What post-termination obligations are Pump It Up franchisees subject to after a hold-over period?
Pump_It_Up Franchise · 2025 FDDAnswer from 2025 FDD Document
If for any reason, you continue to operate your Pump It Up Business beyond the Initial Term of this Agreement or any subsequent renewal period, it shall be deemed to be on a month-to-month basis under the terms of this Agreement and subject to termination upon 30 days' notice or as required by law (the Initial Term and all renewals shall be referred to as the "Term").
If said hold-over period exceeds 90 days, this Agreement is subject to immediate termination unless applicable law requires a longer period.
Upon termination after any hold-over period, you and those in active concert with you, including family members, officers, directors, partners and managing agents, are subject to the terms of Sections 18.A, 18.B(3), 20.A., and 21 of this Agreement and all other applicable post-termination obligations contained in this Agreement.
Source: Item 23 — RECEIPTS (FDD pages 60–225)
What This Means (2025 FDD)
According to the 2025 Pump It Up Franchise Disclosure Document, if a franchisee continues to operate their Pump It Up business beyond the initial term or any renewal period on a month-to-month basis (a "hold-over period"), and that hold-over period exceeds 90 days, the franchise agreement is subject to immediate termination.
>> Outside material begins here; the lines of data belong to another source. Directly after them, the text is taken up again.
/-- **THE SANDWICH IN ABSOLUTE VALUE**: with the four pure controls as above and all budgets nonnegative,
`|log ∫ e^{−(A+B)}| ≤ max(Pa∕a + Qb∕b, P₁∕θ + ((1−θ)∕θ)·M)`. [folklore] -/
theorem abs_log_integral_exp_neg_add_le [NeZero μ] (hA : Measurable A) (hB : Measurable B) {a b θ : ℝ} (hab : a.HolderConjugate b)
    (hθ0 : 0 < θ) (hθ1 : θ < 1) (hIa : Integrable (fun ω => exp (-(a * A ω))) μ)
    (hIb : Integrable (fun ω => exp (-(b * B ω))) μ) (hI0 : Integrable (fun ω => exp (-A ω)) μ)
    (hI' : Integrable (fun ω => exp (-(A ω - θ / (1 - θ) * B ω))) μ) {Pa P₁ Qb M : ℝ}
    (hPa : log (∫ ω, exp (-(a * A ω)) ∂μ) ≤ Pa) (hP₁ : -P₁ ≤ log (∫ ω, exp (-A ω) ∂μ))
    (hQb : log (∫ ω, exp (-(b * B ω)) ∂μ) ≤ Qb) (hM : log (∫ ω, exp (-(A ω - θ / (1 - θ) * B ω)) ∂μ) ≤ M) :
    |log (∫ ω, exp (-(A ω + B ω)) ∂μ)| ≤ max (Pa / a + Qb / b) (P₁ / θ + (1 - θ) / θ * M) := by
  obtain ⟨hlow, hup⟩ := log_integral_exp_neg_add_mem hA hB hab hθ0 hθ1 hIa hIb hI0 hI' hPa hP₁ hQb hM
  rw [abs_le]
  constructor
  · exact le_trans (neg_le_neg (le_max_right _ _)) hlow
  · exact hup.trans (le_max_left _ _)

/-! ## §6. Toy -/

/-- Toy (§1): `‖e^0‖^2 = e^{2·0}`. -/
example : ‖exp 0‖ ^ (2 : ℝ) = exp (2 * 0) := norm_exp_rpow 0 2

end Summit.QuantumFields.BalabanUV.T4Continuum.NE7b.SupMixedRegionHoelder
Upon such termination, the franchisee and those associated with them are subject to specific post-termination obligations outlined in Sections 18.A, 18.B(3), 20.A, and 21 of the Franchise Agreement, as well as all other applicable post-termination obligations contained within the agreement.
These post-termination obligations likely include restrictions on operating a competing business, protecting confidential information, and adhering to non-compete clauses. Franchisees should carefully review Sections 18.A, 18.B(3), 20.A, and 21 of the Franchise Agreement to fully understand the scope of these obligations. The specific terms in these sections will dictate what actions a former franchisee can and cannot take after the termination of the agreement, especially concerning competitive activities and the use of Pump It Up's proprietary information.
The FDD specifies that these post-termination obligations apply to the franchisee and those in active concert with them, including family members, officers, directors, partners, and managing agents. This broad application means that the restrictions extend beyond just the franchisee themselves, impacting others closely associated with the business. Franchisees need to be aware of these extended obligations and ensure that all relevant parties understand and comply with them to avoid potential legal issues after the franchise agreement is terminated.